Rizwana Khan

 
 
 

As we mature, the delicate skin around the eyes can appear puffy, saggy, or droopy. Eyelid skin stretches, muscles weaken, and the normal deposits of protective fat around the eye settle and become more prominent. The surgical procedure to remove excess eyelid tissues (skin, muscle, or fat) is called blepharoplasty.


Blepharoplasty can be performed on the upper eyelid, lower eyelid, or both. The surgery is performed for either cosmetic or functional reasons. Sometimes excess upper eyelid tissue obstructs the upper visual field or can weigh down the eyelid and cause the eyes to feel tired. Most often, people choose blepharoplasty to improve their appearance by making the area around their eyes firmer. When blepharoplasty is performed to improve vision rather than for cosmetic reasons only, the costs may be covered by your health insurance plan.











Blepharoplasty for the lower eyelid removes the large bags under the eyes.


The surgery is usually performed on an outpatient basis and can take one to three hours. Upper-eyelid incisions are made in the natural crease of the lid, and lower-lid incisions are made just below the lash line. A procedure for lower-lid blepharoplasty, known as transconjunctival lower-lid blepharoplasty, removes or redistributes excess fat through an incision inside the lower lid. The incisions are closed with fine sutures.








Swelling, bruising, and blurry vision are common after blepharoplasty.

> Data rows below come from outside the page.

/-!
# DRSR Corollary 3.1 from Theorems 3.1–3.2 and the Dafermos–Rodnianski `r^p` estimates:
# the assembly of the decay hierarchy on subextremal Kerr

(statement group **gr.S24**; namespace `Literature.Geometry.Lorentzian.Kerr`, glue in
`Literature.Geometry.Lorentzian`)

This file is the next layer of the decomposition of the named fact
`Literature.Geometry.Lorentzian.drsr_wave_polynomial_decay_kerr` (`BlackHoles.lean`;
Dafermos–Rodnianski–Shlapentokh-Rothman, *Decay for solutions of the wave equation on Kerr
exterior spacetimes III*, arXiv:1402.7034 = Ann. of Math. 183 (2016), "DRSR", Cor. 3.1). The
layers above it are in the tree: `drsr_wave_polynomial_decay_kerr` follows
(`drsr_wave_polynomial_decay_kerr_of_corollary_3_1_scri`, `KerrHyperboloidalFlux.lean`) from the
named fact `Kerr.drsr_corollary_3_1_scri_flux_decay` — DRSR Cor. 3.1, first estimate
`∫_{Σ̃_τ} J^N_μ[ψ] n^μ ≤ C E τ⁻²`, for the concrete foliation `Σ̃_τ(h♯_{R₁}) = {t*_KS = τ + h♯_{R₁}}`
of the Kerr–Schild exterior chart by hyperboloidal leaves terminating at `𝓘⁺` which coincide
with the Kerr–Schild slices on `{r ≤ R₁}`. DRSR prove Cor. 3.1 in one sentence (§3.3, p. 14 of
the arXiv text): Theorems 3.1 and 3.2 hold with `Σ₀` replaced by an arbitrary admissible
hypersurface `Σ̃₀` (asymptotically flat *or asymptotically hyperboloidal*), by Prop. 4.6.1 of
arXiv:1010.5132, and "as a consequence of this more general statement, the above theorems allow
us to apply our 'black box' result of [arXiv:0910.4957] (see [Schlue] and [Moschidis,
arXiv:1509.08489] for detailed treatments)". The black box (Dafermos–Rodnianski, arXiv:0910.4957,
§3–§4) consists of the `r^p`-weighted energy estimates for `p = 1, 2` in the far region — whose
error terms, supported in a compact region `{r ∼ R}`, are "controlled (after a bit of averaging
in `R`) by the left hand side of (ILED)" — and a dyadic iteration ("identifying a good dyadic
sequence, applying the boundedness statement, and using the above inequality again with `φ`
replaced by `Tφ`"). The iteration is proved in abstract form in `DyadicDecay.lean`
(`DafermosRodnianski.sq_decay_of_hierarchy`), and the commutation with `T` in
`KerrTimeDerivative.lean` (`IsAdmissibleKerrWave.timeDeriv`), with the ball-support form of the
data hypothesis in `KerrTimeDerivativeSupport.lean`. Here:

* `Kerr.farLeafFlux` (the flux through `Σ̃_τ(h) ∩ {‖y‖ > R}`, companion of `Kerr.leafFlux`,
  `Kerr.localLeafFlux`), `Kerr.localLeafFlux_add_farLeafFlux` (near/far splitting),
  `Kerr.localLeafMass` (`∫_{‖y‖ ≤ R} ψ² dy` over the part of the leaf over a ball: the zeroth-order
  companion of `Kerr.localLeafFlux`), `Kerr.localError` (the local space-time error functional
  `∫_{[s,t]} (localLeafFlux + localLeafMass)(τ, R) dτ` of the far-region estimates),
  `Kerr.HasBallData` (the data-support hypothesis of `Kerr.drsr_corollary_3_1_scri_flux_decay`);
* `Kerr.measurable_localLeafFlux_scriHeight` (**proved**): for smooth `ψ` the local flux through
  the slices `{t* = τ} ∩ {‖y‖ ≤ R}` is a measurable function of `τ` (continuity of the energy
  density `T[ψ](V, V)` on the chart, `Kerr.continuous_stressEnergy_timeVector`, and Tonelli) —
  the measurability needed to split `∫ (local + far) dτ` (used by the first version of the
  assembly; kept as infrastructure);
* `Kerr.drsr_theorems_3_1_3_2_scri` (**named fact A**): DRSR Thm. 3.1 (20), (23) and Thm. 3.2 (25),
  (28), (29) with `j = 2, 3`, in the §3.3 form for the hyperboloidal hypersurfaces
  `Σ̃₀ := Σ̃_s(h♯_{R₁})`, with the higher-order energies `Σ_{i≤j−1} ∫_{Σ̃_τ} J^N[N^iψ] n` kept
  abstract (existentially quantified functions `E₂, E₃` of `τ`; we have no red-shift commutator
  `N`), the first-order flux written with the multiplier `V` (footnote to §3.1), and of (20) only
  its zeroth-order member, on compact regions (clause (A8));
* `Kerr.dafermosRodnianski_pHierarchy_scri` (**named fact B**): the `p = 1` and `p = 2` members of
  the Dafermos–Rodnianski `r^p` hierarchy in the far region of subextremal Kerr for the foliation
  `Σ̃_τ(h♯_{R₁})` **as printed, i.e. with their error terms** — space-time integrals of the first-
  and zeroth-order quantities `|∂ψ|² + ψ²` over a compact region `{‖y‖ ≤ R'}` between the two
  leaves (`Kerr.localError`), plus energy fluxes through the two leaves (arXiv:0910.4957, §3
  (p-WE-Mink), §4 (p-WE-Schw), "stable under perturbations", asserted for Kerr in §6 and in DRSR
  §3.3; proved for hyperboloidal foliations of general asymptotically flat far regions — a class
  containing the Kerr exterior, loc. cit. §1.3.3 — by Moschidis, arXiv:1509.08489, Thm. 1.1 = Thm.
  5.1 with Lemmas 4.1 and 4.5), with the `p = 1` weighted energy
  `∫_{Σ̃_τ ∩ {r ≥ R}} r (∂_v(rψ))² dv dω + …` kept abstract (an existentially quantified `q`);
* `Kerr.drsr_corollary_3_1_scri_flux_decay_of_hierarchy` (**proved**): A ∧ B ⟹
  `Kerr.drsr_corollary_3_1_scri_flux_decay`, by `sq_decay_of_hierarchy_of_le_one` applied to
  `f =` flux of `ψ`, `g = E₂`, `q`, with facts A and B used for `ψ` and for `Tψ` (admissible by
  `IsAdmissibleKerrWave.timeDeriv`); hence
  `Literature.Geometry.Lorentzian.drsr_wave_polynomial_decay_kerr_of_hierarchy` and
  `…drsr_wave_local_energy_decay_kerr_of_hierarchy`: **gr.S24 decay rests on the printed
  Theorems 3.1–3.2 of DRSR (fact A) and the printed far-region `r^p` estimates (fact B)**, the
  iteration and all identifications in between being proved.

## The hierarchy (how A and B feed `sq_decay_of_hierarchy`)

Write `F, F_T` for the `V`-fluxes of `ψ, Tψ` through `Σ̃_τ(h♯_{R₁})`, `E₂ ≤ E₃` and `E₂ᵀ ≤ E₃ᵀ` for
the second and third order energies of fact A for `ψ` and for `Tψ`, `q, q_T` for the `p = 1`
weighted energies of `ψ, Tψ` of fact B, `R'` for the error radius of fact B,
`Loc(s, t) = localError ψ R' s t`, `Loc_T` likewise for `Tψ`, `c = max(C_A, C_B, 1)` (fact A being
taken at the radius `max(R₀^A, R')`) and `B₀ = E₃(0) + E₃ᵀ(0) + D_ψ + D_{Tψ} < ∞`. Then on `[1, ∞)`:
(EB) `F(t) ≤ c F(s)`, `E₂(t) ≤ c E₂(s)` — (23), (28); (errors) `Loc(s, t) ≤ c (E₂ + F)(s)`,
`Loc_T(s, t) ≤ c (E₂ᵀ + F_T)(s)` — (25) with `j = 2` and the zeroth-order member of (20), from
`Σ̃_s` ((A4), (A8)); (`p = 1`, boundary) `q(t) ≤ C_B (q(s) + F(s) + F(t) + Loc(s, t)) ≤
3c² (q + F + E₂)(s)` — (B1); (`p = 1`, bulk) `∫_{[s,2s]} F ≤ C_B (q(s) + F(s) + F(2s) + Loc(s, 2s))
≤ 3c² (q + F + E₂)(s)` — (B2); (second order) `∫_{[s,2s]} E₂ ≤ C_A (E₃(s) + ∫_{[s,2s]} F +
∫_{[s,2s]} F_T) ≤ 19 c⁶ B₀` — (A5) = (25) with `j = 3` on the near part plus `N = T` on the far
part (the far fluxes being at most the total ones), then (B2) for `ψ` and `Tψ` and the uniform
bounds `E₃, E₂ᵀ ≲ c B₀`, `F, F_T ≤ c² B₀` ((28), (A6)), `Loc, Loc_T ≤ 2c³ B₀`,
`q(s), q_T(s) ≤ 5c⁴ B₀` ((B1), (B4)); (`p = 2`) `∫_{[s,2s]} q ≤ D_ψ + C_B (F(2s) + Loc(1, 2s)) ≤
4c⁶ B₀` — (B3); data `q(1) + F(1) + E₂(1) ≤ 3c⁶ B₀`. Conclusion:
`F(τ) ≤ 152 (max 3c² 1)⁶ · 19 c⁶ B₀ · τ⁻²` for `τ ≥ 1`, a finite constant depending on
`(M, a, R₁, ψ)` — exactly the vendored form of Cor. 3.1. No near/far splitting of an integral and
no measurability is needed: (B2) is stated for the total flux, the flux through the near parts
of the leaves being part of `Loc`.

## Review of the split (D-0026, 2026-08-15): why facts A and B were restated

The first version of fact B bounded the error terms of the `p = 1, 2` estimates by `C · F(s)`,
the first-order flux at the earlier leaf. In every source these error terms are printed
*explicitly and locally*: Dafermos–Rodnianski's identities (p-WE-Mink), (p-WE-Schw) carry the
cylinder term `∫_{τ₁}^{τ₂} r^p (|∇̸ψ|² ± (∂_vψ)²) dτ|_{r=R}` (`ψ = rφ`, so of first *and zeroth*
order in `φ`), "controlled … by the left hand side of (ILED)", their (ILED-Mink), (ILED1-Schw)
containing `φ²` on `{r ≤ R}`; Moschidis' Thm. 1.1 = Thm. 5.1 has right-hand side
`E^{(p)}_bound[φ](τ₁) + ∫_{𝓡(τ₁,τ₂)} |∂χ_R| (r^p |∂φ|² + r^{p−2} φ²)` (+ source terms). Turning
these local space-time errors into `C · F(s)` *is* DRSR's Theorem 3.1 (20) (with (23)) — so the
first version of B silently contained (20), while fact A, which quotes (20), transcribed none of
it (its (A4) is (25) with `j = 2`, first order with loss; the zeroth-order integrated decay exists
nowhere else in the tree). The cut between "the deep input" (A) and "the far-region
computation" (B) thus ran through the middle of Theorem 3.1, and B was not provable without
first proving (20). The restatement moves the line back to where the sources draw it: B now
carries its printed local error functional `Kerr.localError` (first plus zeroth order) and the
energy fluxes through both leaves (the later one is produced by the energy identity; it is
admitted on the right for convenience — in the source it is controlled by the far-region
`T`-energy estimate, Moschidis Lemma 4.5, in the assembly by (23)); A gains the clause (A8), the
zeroth-order member of (20) on compact regions from `Σ̃_s`, which the assembly needs to absorb
the zeroth-order errors (the first-order ones are absorbed by (A4), losing one derivative, which
the iteration tolerates). B is now true independently of DRSR and is a far-region statement
about the Kerr metric in the Kerr–Schild chart (multiplier currents `r^p ∂_v`, `f(r)∂_r` and `T`
on `{r ≥ R}`, the graph energy identities of `KerrSchildMultiplierEnergyIdentity.lean`, Hardy
inequalities); A is Theorems 3.1–3.2 as before, by one printed clause more complete.

## Design choices

* **Abstract higher-order energies.** The right-hand sides of (25) and (28) are
  `Σ_{i≤j−1} ∫_{Σ̃₀} J^N_μ[N^iψ] n^μ` with `N` the red-shift vector field of DRSR Prop. 4.5.1
  (`φ_τ`-invariant, timelike up to and on `𝓗⁺`, `N = T` for `r ≥ r₁(a, M)`), equivalent by the
  elliptic estimate (29) to `Σ_{1≤i≤j} ‖ψ‖²_{H̊^i(Σ̃)} + ‖n_{Σ̃}ψ‖²_{H̊^{i−1}(Σ̃)}`. The prelude has no
  `N`, and the `T`-commuted first-order fluxes `∫ J[Tψ] + J[ψ]` need not control these where
  `T` fails to be timelike (the ergoregion, which for `a` close to `M` meets the physical-space
  projection of trapping): stating (25) with `∫ J^V[Tψ] + J^V[ψ]` on the right would assert more
  than DRSR print. We therefore quantify existentially over functions `E₂, E₃ : ℝ → ℝ≥0∞` having
  the printed properties of the `j = 2, 3` energies; each clause of fact A is a printed
  inequality ((20), (23), (25), (28)) or a consequence of (29) and the definitions, for these
  quantities. An existential weakening asserts less than the source, never more.
* **Abstract `p`-weighted energy, concrete error terms.** Likewise fact B quantifies
  existentially over the `p = 1` weighted energy `q(τ)` (Moschidis' `E^{(1)}_bound[ψ](τ)`:
  `∫_{Σ̃_τ ∩ {r ≥ R}} r (∂_v(rψ))² dv dω` plus lower-order and `T`-flux terms), whose outgoing
  null derivative the prelude does not have, and over a finite data constant `D` (the `p = 2`
  weighted energy through `Σ̃₁`); but its error terms are the concrete functionals
  `Kerr.localError … ψ R' s t` and `Kerr.leafFlux`, so that B asserts exactly the printed
  far-region estimates and nothing about the near region.
* **No measurability hypotheses on `E₂, E₃, q`** and no splitting of integrals of sums: the
  iteration of `DyadicDecay.lean` needs none, (B2) bounds the total flux, and `Kerr.localError`
  is a sum of two integrals rather than the integral of a sum.
* **Finiteness.** The finiteness clauses are (A7), `E₃(0) < ∞` — the data induced on
  `Σ̃₀(h♯_{R₁})` by an admissible wave whose data on `{t* = 0}` are supported in `{‖y‖ ≤ R₁}` are
  smooth and compactly supported (they coincide with the given data on `{r ≤ R₁}`, where the leaf
  is the slice, and vanish beyond, the part `{r > R₁}` of the leaf lying outside the domain of
  influence of the data — (ii)–(iii) of *The corrected foliation* in `KerrHyperboloidalFlux.lean`,
  arXiv:1010.5132, Prop. 4.5.1), so every weighted higher-order energy of DRSR's data class
  (§4.1) is finite — and `D < ∞` in fact B (the `p = 2` weighted energy through `Σ̃₁`, finite by
  the `p = 2` estimate from `Σ̃₀`, where the data are compactly supported). All other finiteness
  is *derived* ((A6): `F, F_T ≤ C E₂ ≤ C E₃`).
* Binders use `Kerr.region a (Kerr.rPlus M a)` for `Kerr.exterior M a` (definitionally equal;
  implementation note of `KerrHyperboloidalFlux.lean`).

## References

* M. Dafermos, I. Rodnianski, Y. Shlapentokh-Rothman, *Decay for solutions of the wave equation
  on Kerr exterior spacetimes III: the full subextremal case `|a| < M`*, Ann. of Math. 183 (2016)
  787–913, arXiv:1402.7034: §2.2.3 (`ζ`, `Z̃*`: degeneration only at trapping), §3.1 Thm. 3.1
  (20), (23) and the footnote on `N`, §3.2 Thm. 3.2 (25), (28), (29), §3.3 (admissible `Σ̃₀` of
  the second kind; Cor. 3.1), §4.1 (data), Prop. 4.5.1 (`N`, `N = T` for `r ≥ r₁`)
  (key `DafermosRodnianskiShlapentokhrothman2014`).
* M. Dafermos, I. Rodnianski, *A new physical-space approach to decay for the wave equation with
  applications to black hole spacetimes*, XVIth ICMP (2010) 421–432, arXiv:0910.4957, §3
  ((ILED-Mink), (p-WE-Mink), (eq:1), (biv), (finalest)), §4 ((EB-Schw), (ILED1/2-Schw),
  (p-WE-Schw), final display), §6 (general formulation; "Of particular importance are the Kerr
  spacetimes") (key `DafermosRodnianski2010ICMP`).
* G. Moschidis, *The `r^p`-weighted energy method of Dafermos and Rodnianski in general
  asymptotically flat spacetimes and applications*, Ann. PDE 2 (2016), arXiv:1509.08489: §1.3.3
  (subextremal Kerr satisfies the geometric assumptions; restatement of DRSR Cor. 3.1), §3.1
  (hyperboloidal hypersurfaces terminating at `𝓘⁺`, `du dσ ∼ r^{-1-η'} dv dσ` on them), Lemma 4.1
  (far-region `∂_r`-Morawetz estimate), Lemma 4.5 (far-region `J^T`-energy estimate), Thm. 5.1
  (= Thm. 1.1, the `r^p` hierarchy between two hyperboloids, `0 < p ≤ 2`, with
  `E^{(p)}_bound`, `E^{(p−1)}_bulk`), Thm. 7.1 (radiation field), Thm. 8.1 (= Thm. 1.3, decay
  from ILED with loss) (key `Moschidis2016`).
* M. Dafermos, I. Rodnianski, *Decay for solutions of the wave equation on Kerr exterior
  spacetimes I–II*, arXiv:1010.5132, §4.4 (admissible hypersurfaces), Prop. 4.5.1, Prop. 4.6.1
  (key `DafermosRodnianski2010KerrSmallA`).
-/

noncomputable section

Stitches are removed three to five days after surgery, except in the case of transconjunctival blepharoplasty, where the self-dissolving sutures require no removal.

Possible complications associated with blepharoplasty include bleeding and swelling, delayed healing, infection, drooping of the upper or lower eyelid, asymmetry, double vision, and dry eye, to name a few. It is important to note that the puffiness of the fat pockets may not return, but normal wrinkling and aging of the eye area will continue.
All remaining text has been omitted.